■ Work to be completed: Please copy every line with the string "hmeas" from the entries below.

■ Data extracts:

/-- **Galerkin window certificate** (RH-free, `ζ`-free, K-general; the logic of the rh-dbr ET1b/ET1c
certificates).  `S = (−t,t)`, `K` continuous, `φ₁,…,φₙ` bounded measurable and orthonormal in `L²(S)`,
`M` any real matrix with `|cᵀMc| ≤ μ₀ Σcᵢ²`, and the finite-rank remainder
`D(x,y) = K(x+y) − Σᵢⱼ Mᵢⱼ φᵢ(x)φⱼ(y)` with `∫_S∫_S D² ≤ δ²`.  If `μ₀ + δ < 1` then
`NoUnitEigenvalue K t` (`±1 ∉ spec` of `f ↦ ∫_S K(·+y)f(y)dy` on `L²(S)`).
[cite: Suzuki2021Hamiltonians, §3.4 (Hilbert–Schmidt / Fredholm control of 𝖪[t]); folklore: Bessel] -/
theorem noUnitEigenvalue_of_galerkin_certificate {K : ℝ → ℝ} (hK : Continuous K) {t : ℝ} {n : ℕ}
    {φ : Fin n → ℝ → ℝ} (hφm : ∀ i, Measurable (φ i)) {B : ℝ} (hφb : ∀ i x, |φ i x| ≤ B)
    (horth : ∀ i j, ∫ x in Ioo (-t) t, φ i x * φ j x = if i = j then 1 else 0)
    (M : Matrix (Fin n) (Fin n) ℝ) {μ₀ δ : ℝ} (hμ₀ : 0 ≤ μ₀) (hδ : 0 < δ)
    (hM : ∀ c : Fin n → ℝ, |∑ i, ∑ j, c i * M i j * c j| ≤ μ₀ * ∑ i, c i ^ 2)
    (hD : ∫ x in Ioo (-t) t, ∫ y in Ioo (-t) t,
      (K (x + y) - ∑ i, ∑ j, M i j * φ i x * φ j y) ^ 2 ≤ δ ^ 2)
    (hΛ : μ₀ + δ < 1) :
    Literature.NumberTheory.LFunctions.NoUnitEigenvalue K t := by
  intro ε hε f hf heig
  set μ : Measure ℝ := volume.restrict (Ioo (-t) t) with hμ
  have hε2 : ε ^ 2 = 1 := by rcases hε with rfl | rfl <;> norm_num
  have hεabs : |ε| = 1 := by rcases hε with rfl | rfl <;> norm_num
  haveI : IsFiniteMeasure μ := by
    rw [hμ]; exact isFiniteMeasure_restrict.2 (by rw [Real.volume_Ioo]; exact ENNReal.ofReal_ne_top)
  -- the remainder kernel
  set D : ℝ → ℝ → ℝ := fun x y => K (x + y) - ∑ i, ∑ j, M i j * φ i x * φ j y with hDdef
  -- basic integrability facts
  have hf2 : Integrable (fun x => f x ^ 2) μ := hf.integrable_sq
  have hf1 : Integrable f μ := hf.integrable one_le_two
  set A : ℝ := ∫ x, f x ^ 2 ∂μ with hA
  have hA0 : 0 ≤ A := integral_nonneg fun x => sq_nonneg _
  have hφae : ∀ i, AEStronglyMeasurable (φ i) μ := fun i => (hφm i).aestronglyMeasurable
  have hφbd : ∀ i, ∀ᵐ x ∂μ, ‖φ i x‖ ≤ B := fun i =>
    Filter.Eventually.of_forall fun x => by rw [Real.norm_eq_abs]; exact hφb i x
  have hφ1 : ∀ i, Integrable (φ i) μ := fun i =>
    (MemLp.of_bound (hφae i) B (hφbd i) : MemLp (φ i) 1 μ).integrable le_rfl
  have hφf : ∀ i, Integrable (fun y => φ i y * f y) μ := fun i => hf1.bdd_mul (hφae i) (hφbd i)
  set c : Fin n → ℝ := fun i => ∫ y, φ i y * f y ∂μ with hc
  -- Bessel: Σ cᵢ² ≤ A
  have hBessel : ∑ i, c i ^ 2 ≤ A := sum_sq_integral_mul_le hφm hφb horth hf
  -- kernel rows are in L²
  have hKL2 : ∀ x, MemLp (fun y => K (x + y)) 2 μ := fun x => SuzukiHSWindow.memLp_two_kernel_row hK t x
  have hKf : ∀ x, Integrable (fun y => K (x + y) * f y) μ := fun x => (hKL2 x).integrable_mul hf
  -- the finite-rank rows are bounded measurable
  have hφB : ∀ i x, |φ i x| ≤ |B| := fun i x => (hφb i x).trans (le_abs_self B)
  set CR : ℝ := ∑ i, ∑ j, |M i j| * |B| * |B| with hCR
  have hRm : ∀ x, AEStronglyMeasurable (fun y => ∑ i, ∑ j, M i j * φ i x * φ j y) μ := by
    intro x
    refine Finset.aestronglyMeasurable_fun_sum _ fun i _ => Finset.aestronglyMeasurable_fun_sum _ fun j _ => ?_
    exact (hφae j).const_mul (M i j * φ i x)
  have hRabs : ∀ x y, |∑ i, ∑ j, M i j * φ i x * φ j y| ≤ CR := by
    intro x y
    calc |∑ i, ∑ j, M i j * φ i x * φ j y| ≤ ∑ i, |∑ j, M i j * φ i x * φ j y| :=
          Finset.abs_sum_le_sum_abs _ _
      _ ≤ ∑ i, ∑ j, |M i j * φ i x * φ j y| :=
          Finset.sum_le_sum fun i _ => Finset.abs_sum_le_sum_abs _ _
      _ ≤ ∑ i, ∑ j, |M i j| * |B| * |B| := by
          refine Finset.sum_le_sum fun i _ => Finset.sum_le_sum fun j _ => ?_
          rw [abs_mul, abs_mul]
          exact mul_le_mul (mul_le_mul_of_nonneg_left (hφB i x) (abs_nonneg _)) (hφB j y)
            (abs_nonneg _) (mul_nonneg (abs_nonneg _) (abs_nonneg _))
  have hRb : ∀ x, ∀ᵐ y ∂μ, ‖∑ i, ∑ j, M i j * φ i x * φ j y‖ ≤ CR := fun x =>
    Filter.Eventually.of_forall fun y => by rw [Real.norm_eq_abs]; exact hRabs x y
  have hRf : ∀ x, Integrable (fun y => (∑ i, ∑ j, M i j * φ i x * φ j y) * f y) μ := fun x =>
    hf1.bdd_mul (hRm x) (hRb x)
  have hDf : ∀ x, Integrable (fun y => D x y * f y) μ := by
    intro x
    refine ((hKf x).sub (hRf x)).congr (Filter.Eventually.of_forall fun y => ?_)
    simp only [hDdef, Pi.sub_apply]
    ring
  have hD2 : ∀ x, Integrable (fun y => D x y ^ 2) μ := by
    intro x
    have h : MemLp (fun y => D x y) 2 μ := (hKL2 x).sub (MemLp.of_bound (hRm x) CR (hRb x) : MemLp _ 2 μ)
    exact h.integrable_sq
  -- a uniform bound for D on the square, hence x ↦ ∫ D(x,y)² dy is integrable on the window
  obtain ⟨CK, hCK⟩ := (isCompact_Icc : IsCompact (Icc (-(2 * |t|)) (2 * |t|))).exists_bound_of_continuousOn
    hK.continuousOn
  have hDbd : ∀ x ∈ Ioo (-t) t, ∀ y ∈ Ioo (-t) t, ‖D x y ^ 2‖ ≤ (CK + CR) ^ 2 := by
    intro x hx y hy
    have hKb : ‖K (x + y)‖ ≤ CK := hCK (x + y) ⟨by nlinarith [hx.1, hy.1, le_abs_self t, neg_abs_le t],
      by nlinarith [hx.2, hy.2, le_abs_self t]⟩
    rw [Real.norm_eq_abs] at hKb
    have hDb : |D x y| ≤ CK + CR := by
      calc |D x y| = |K (x + y) - ∑ i, ∑ j, M i j * φ i x * φ j y| := rfl
        _ ≤ |K (x + y)| + |∑ i, ∑ j, M i j * φ i x * φ j y| := abs_sub _ _
        _ ≤ CK + CR := add_le_add hKb (hRabs x y)
    rw [Real.norm_eq_abs, abs_pow, ← sq_abs (CK + CR)]
    exact pow_le_pow_left₀ (abs_nonneg _) (hDb.trans (le_abs_self _)) 2
  have hDx : Integrable (fun x => ∫ y, D x y ^ 2 ∂μ) μ := by
    have hDm2 : Measurable fun p : ℝ × ℝ => D p.1 p.2 ^ 2 := by
      have hR2 : Measurable fun p : ℝ × ℝ => ∑ i, ∑ j, M i j * φ i p.1 * φ j p.2 :=
        Finset.measurable_fun_sum _ fun i _ => Finset.measurable_fun_sum _ fun j _ =>
          (measurable_const.mul ((hφm i).comp measurable_fst)).mul ((hφm j).comp measurable_snd)
      exact ((hK.measurable.comp (measurable_fst.add measurable_snd)).sub hR2).pow_const 2
    have hsm : StronglyMeasurable (Function.uncurry fun x y : ℝ => D x y ^ 2) := hDm2.stronglyMeasurable
    have hmeas : StronglyMeasurable fun x : ℝ => ∫ y in Ioo (-t) t, D x y ^ 2 := hsm.integral_prod_right
    refine Integrable.mono' (integrable_const ((CK + CR) ^ 2 * volume.real (Ioo (-t) t)))
      hmeas.aestronglyMeasurable ?_
    filter_upwards [ae_restrict_mem measurableSet_Ioo] with x hx
    exact norm_setIntegral_le_of_norm_le_const (μ := volume) (s := Ioo (-t) t)
      (by rw [Real.volume_Ioo]; exact ENNReal.ofReal_lt_top) (fun y hy => hDbd x hx y hy)
  have hDD : ∫ x, ∫ y, D x y ^ 2 ∂μ ∂μ ≤ δ ^ 2 := hD
  have hDD0 : 0 ≤ ∫ x, ∫ y, D x y ^ 2 ∂μ ∂μ := integral_nonneg fun x => integral_nonneg fun y => sq_nonneg _
  -- the pointwise eigen-identity  f x² = ε f x ∫ K(x+y) f y dy  (a.e. x)
  have hpt : ∀ᵐ x ∂μ, f x ^ 2 = ε * f x * ∫ y, K (x + y) * f y ∂μ := by
    filter_upwards [heig] with x hx
    rw [hx]
    calc f x ^ 2 = ε ^ 2 * f x ^ 2 := by rw [hε2, one_mul]
      _ = ε * f x * (ε * f x) := by ring
  -- splitting the row integral into the remainder part and the finite-rank part
  have hsplit : ∀ x, ∫ y, K (x + y) * f y ∂μ = (∫ y, D x y * f y ∂μ) + ∑ i, ∑ j, M i j * φ i x * c j := by
    intro x
    have h1 : (fun y => K (x + y) * f y) =
        fun y => D x y * f y + (∑ i, ∑ j, M i j * φ i x * φ j y) * f y := by
      funext y; simp only [hDdef]; ring
    rw [h1, integral_add (hDf x) (hRf x)]
    congr 1
    have h2 : (fun y => (∑ i, ∑ j, M i j * φ i x * φ j y) * f y) =
        fun y => ∑ i, ∑ j, M i j * φ i x * (φ j y * f y) := by
      funext y; simp only [Finset.sum_mul]
      exact Finset.sum_congr rfl fun i _ => Finset.sum_congr rfl fun j _ => by ring
    rw [h2, integral_finsetSum _ fun i _ => ?_]
    · refine Finset.sum_congr rfl fun i _ => ?_
      rw [integral_finsetSum _ fun j _ => (hφf j).const_mul _]
      exact Finset.sum_congr rfl fun j _ => by rw [integral_const_mul]
    · exact integrable_finsetSum _ fun j _ => (hφf j).const_mul _
  -- the finite-rank term integrates to ε cᵀ M c, bounded by μ₀ A
  have hLf : Integrable (fun x => ε * f x * ∑ i, ∑ j, M i j * φ i x * c j) μ := by
    have : Integrable (fun x => ∑ i, ∑ j, (ε * M i j * c j) * (φ i x * f x)) μ :=
      integrable_finsetSum _ fun i _ => integrable_finsetSum _ fun j _ => (hφf i).const_mul _
    refine this.congr (Filter.Eventually.of_forall fun x => ?_)
    simp only [Finset.mul_sum]
    exact Finset.sum_congr rfl fun i _ => Finset.sum_congr rfl fun j _ => by ring
  have hLint : ∫ x, ε * f x * ∑ i, ∑ j, M i j * φ i x * c j ∂μ = ε * ∑ i, ∑ j, c i * M i j * c j := by
    have h1 : (fun x => ε * f x * ∑ i, ∑ j, M i j * φ i x * c j) =
        fun x => ∑ i, ∑ j, (ε * M i j * c j) * (φ i x * f x) := by
      funext x; simp only [Finset.mul_sum]
      exact Finset.sum_congr rfl fun i _ => Finset.sum_congr rfl fun j _ => by ring
    rw [h1, integral_finsetSum _ fun i _ => ?_]
    · rw [Finset.mul_sum]
      refine Finset.sum_congr rfl fun i _ => ?_
      rw [integral_finsetSum _ fun j _ => (hφf i).const_mul _, Finset.mul_sum]
      refine Finset.sum_congr rfl fun j _ => ?_
      rw [integral_const_mul]
      show ε * M i j * c j * c i = ε * (c i * M i j * c j)
      ring
    · exact integrable_finsetSum _ fun j _ => (hφf i).const_mul _
  have hLbound : ε * ∑ i, ∑ j, c i * M i j * c j ≤ μ₀ * A := by
    calc ε * ∑ i, ∑ j, c i * M i j * c j ≤ |ε * ∑ i, ∑ j, c i * M i j * c j| := le_abs_self _
      _ = |∑ i, ∑ j, c i * M i j * c j| := by rw [abs_mul, hεabs, one_mul]
      _ ≤ μ₀ * ∑ i, c i ^ 2 := hM c
      _ ≤ μ₀ * A := mul_le_mul_of_nonneg_left hBessel hμ₀
  -- the key inequality: for every λ > 0,  A ≤ (λ/2) δ² + A²/(2λ) + μ₀ A
  have key : ∀ lam : ℝ, 0 < lam → A ≤ lam / 2 * δ ^ 2 + A * A / (2 * lam) + μ₀ * A := by
    intro lam hlam
    have hinner : ∀ᵐ x ∂μ, f x ^ 2 ≤ (lam / 2 * ∫ y, D x y ^ 2 ∂μ + f x ^ 2 * A / (2 * lam)) +
        ε * f x * ∑ i, ∑ j, M i j * φ i x * c j := by
      filter_upwards [hpt] with x hx
      have h1 : Integrable (fun y => D x y ^ 2) μ := hD2 x
      have hrhs_int : Integrable (fun y => (lam * D x y ^ 2 + (f x * f y) ^ 2 / lam) / 2) μ := by
        have : Integrable (fun y => lam * D x y ^ 2 + (f x) ^ 2 / lam * f y ^ 2) μ :=
          (h1.const_mul lam).add (hf2.const_mul _)
        refine (this.div_const 2).congr (Filter.Eventually.of_forall fun y => ?_)
        simp only
        ring
      have hmono : ∫ y, ε * f x * (D x y * f y) ∂μ ≤
          ∫ y, (lam * D x y ^ 2 + (f x * f y) ^ 2 / lam) / 2 ∂μ := by
        refine integral_mono_ae ((hDf x).const_mul _) hrhs_int (Filter.Eventually.of_forall fun y => ?_)
        have hb := two_mul_le_weighted_sq (D x y) (f x * f y) lam hlam
        have hb' := two_mul_le_weighted_sq (-(D x y)) (f x * f y) lam hlam
        have habs : ε * f x * (D x y * f y) ≤ |D x y * (f x * f y)| := by
          calc ε * f x * (D x y * f y) = ε * (D x y * (f x * f y)) := by ring
            _ ≤ |ε * (D x y * (f x * f y))| := le_abs_self _
            _ = |D x y * (f x * f y)| := by rw [abs_mul, hεabs, one_mul]
        have habs2 : |D x y * (f x * f y)| ≤ (lam * D x y ^ 2 + (f x * f y) ^ 2 / lam) / 2 := by
          rw [abs_le]
          constructor
          · nlinarith [hb', sq_nonneg (D x y)]
          · nlinarith [hb]
        exact habs.trans habs2
      have heq : ∫ y, (lam * D x y ^ 2 + (f x * f y) ^ 2 / lam) / 2 ∂μ =
          lam / 2 * ∫ y, D x y ^ 2 ∂μ + f x ^ 2 * A / (2 * lam) := by
        calc ∫ y, (lam * D x y ^ 2 + (f x * f y) ^ 2 / lam) / 2 ∂μ
            = ∫ y, (lam / 2 * D x y ^ 2 + f x ^ 2 / (2 * lam) * f y ^ 2) ∂μ := by
              refine integral_congr_ae (Filter.Eventually.of_forall fun y => ?_); simp only; ring
          _ = lam / 2 * ∫ y, D x y ^ 2 ∂μ + f x ^ 2 / (2 * lam) * ∫ y, f y ^ 2 ∂μ := by
              rw [integral_add (h1.const_mul _) (hf2.const_mul _), integral_const_mul, integral_const_mul]
          _ = lam / 2 * ∫ y, D x y ^ 2 ∂μ + f x ^ 2 * A / (2 * lam) := by rw [← hA]; ring
      have hfirst : ε * f x * ∫ y, D x y * f y ∂μ ≤ lam / 2 * ∫ y, D x y ^ 2 ∂μ + f x ^ 2 * A / (2 * lam) := by
        rw [← integral_const_mul]
        exact hmono.trans (le_of_eq heq)
      calc f x ^ 2 = ε * f x * ((∫ y, D x y * f y ∂μ) + ∑ i, ∑ j, M i j * φ i x * c j) := by
            rw [hx, hsplit x]
        _ = ε * f x * ∫ y, D x y * f y ∂μ + ε * f x * ∑ i, ∑ j, M i j * φ i x * c j := by ring
        _ ≤ _ := add_le_add hfirst le_rfl
    -- integrate over x
    have hrhs : Integrable (fun x => (lam / 2 * ∫ y, D x y ^ 2 ∂μ + f x ^ 2 * A / (2 * lam)) +
        ε * f x * ∑ i, ∑ j, M i j * φ i x * c j) μ := by
      have : Integrable (fun x => lam / 2 * ∫ y, D x y ^ 2 ∂μ + A / (2 * lam) * f x ^ 2) μ :=
        (hDx.const_mul _).add (hf2.const_mul _)
      refine (this.add hLf).congr (Filter.Eventually.of_forall fun x => ?_)
      simp only [Pi.add_apply]
      ring
    have hI := integral_mono_ae hf2 hrhs hinner
    rw [← hA] at hI
    have hIeq : ∫ x, ((lam / 2 * ∫ y, D x y ^ 2 ∂μ + f x ^ 2 * A / (2 * lam)) +
        ε * f x * ∑ i, ∑ j, M i j * φ i x * c j) ∂μ =
        lam / 2 * (∫ x, ∫ y, D x y ^ 2 ∂μ ∂μ) + A * A / (2 * lam) + ε * ∑ i, ∑ j, c i * M i j * c j := by
      have hI1 : Integrable (fun x => lam / 2 * ∫ y, D x y ^ 2 ∂μ + f x ^ 2 * A / (2 * lam)) μ := by
        have : Integrable (fun x => lam / 2 * ∫ y, D x y ^ 2 ∂μ + A / (2 * lam) * f x ^ 2) μ :=
          (hDx.const_mul _).add (hf2.const_mul _)
        refine this.congr (Filter.Eventually.of_forall fun x => ?_); simp only; ring
      rw [integral_add hI1 hLf, hLint]
      congr 1
      calc ∫ x, (lam / 2 * ∫ y, D x y ^ 2 ∂μ + f x ^ 2 * A / (2 * lam)) ∂μ
          = ∫ x, (lam / 2 * ∫ y, D x y ^ 2 ∂μ + A / (2 * lam) * f x ^ 2) ∂μ := by
            refine integral_congr_ae (Filter.Eventually.of_forall fun x => ?_); simp only; ring
        _ = lam / 2 * (∫ x, ∫ y, D x y ^ 2 ∂μ ∂μ) + A / (2 * lam) * A := by
            rw [integral_add (hDx.const_mul _) (hf2.const_mul _), integral_const_mul, integral_const_mul, ← hA]
        _ = lam / 2 * (∫ x, ∫ y, D x y ^ 2 ∂μ ∂μ) + A * A / (2 * lam) := by ring
    rw [hIeq] at hI
    have hlam2 : 0 ≤ lam / 2 := by positivity
    nlinarith [hI, hLbound, mul_le_mul_of_nonneg_left hDD hlam2]
  -- conclude A = 0
  have hAz : A = 0 := by
    by_contra hne
    have hApos : 0 < A := lt_of_le_of_ne hA0 (Ne.symm hne)
    have hk := key (A / δ) (div_pos hApos hδ)
    have h1 : A / δ / 2 * δ ^ 2 = A * δ / 2 := by field_simp
    have h2 : A * A / (2 * (A / δ)) = A * δ / 2 := by field_simp
    rw [h1, h2] at hk
    nlinarith [hk, hΛ, hApos]
  -- f = 0 a.e.
  have hsq : (fun x => f x ^ 2) =ᵐ[μ] 0 := by
    have := (integral_eq_zero_iff_of_nonneg_ae (Filter.Eventually.of_forall fun x => sq_nonneg (f x)) hf2).1
    rw [← hA] at this
    exact this hAz
  filter_upwards [hsq] with x hx
  simpa using hx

■ Task solution:
    have hmeas : StronglyMeasurable fun x : ℝ => ∫ y in Ioo (-t) t, D x y ^ 2 := hsm.integral_prod_right
      hmeas.aestronglyMeasurable ?_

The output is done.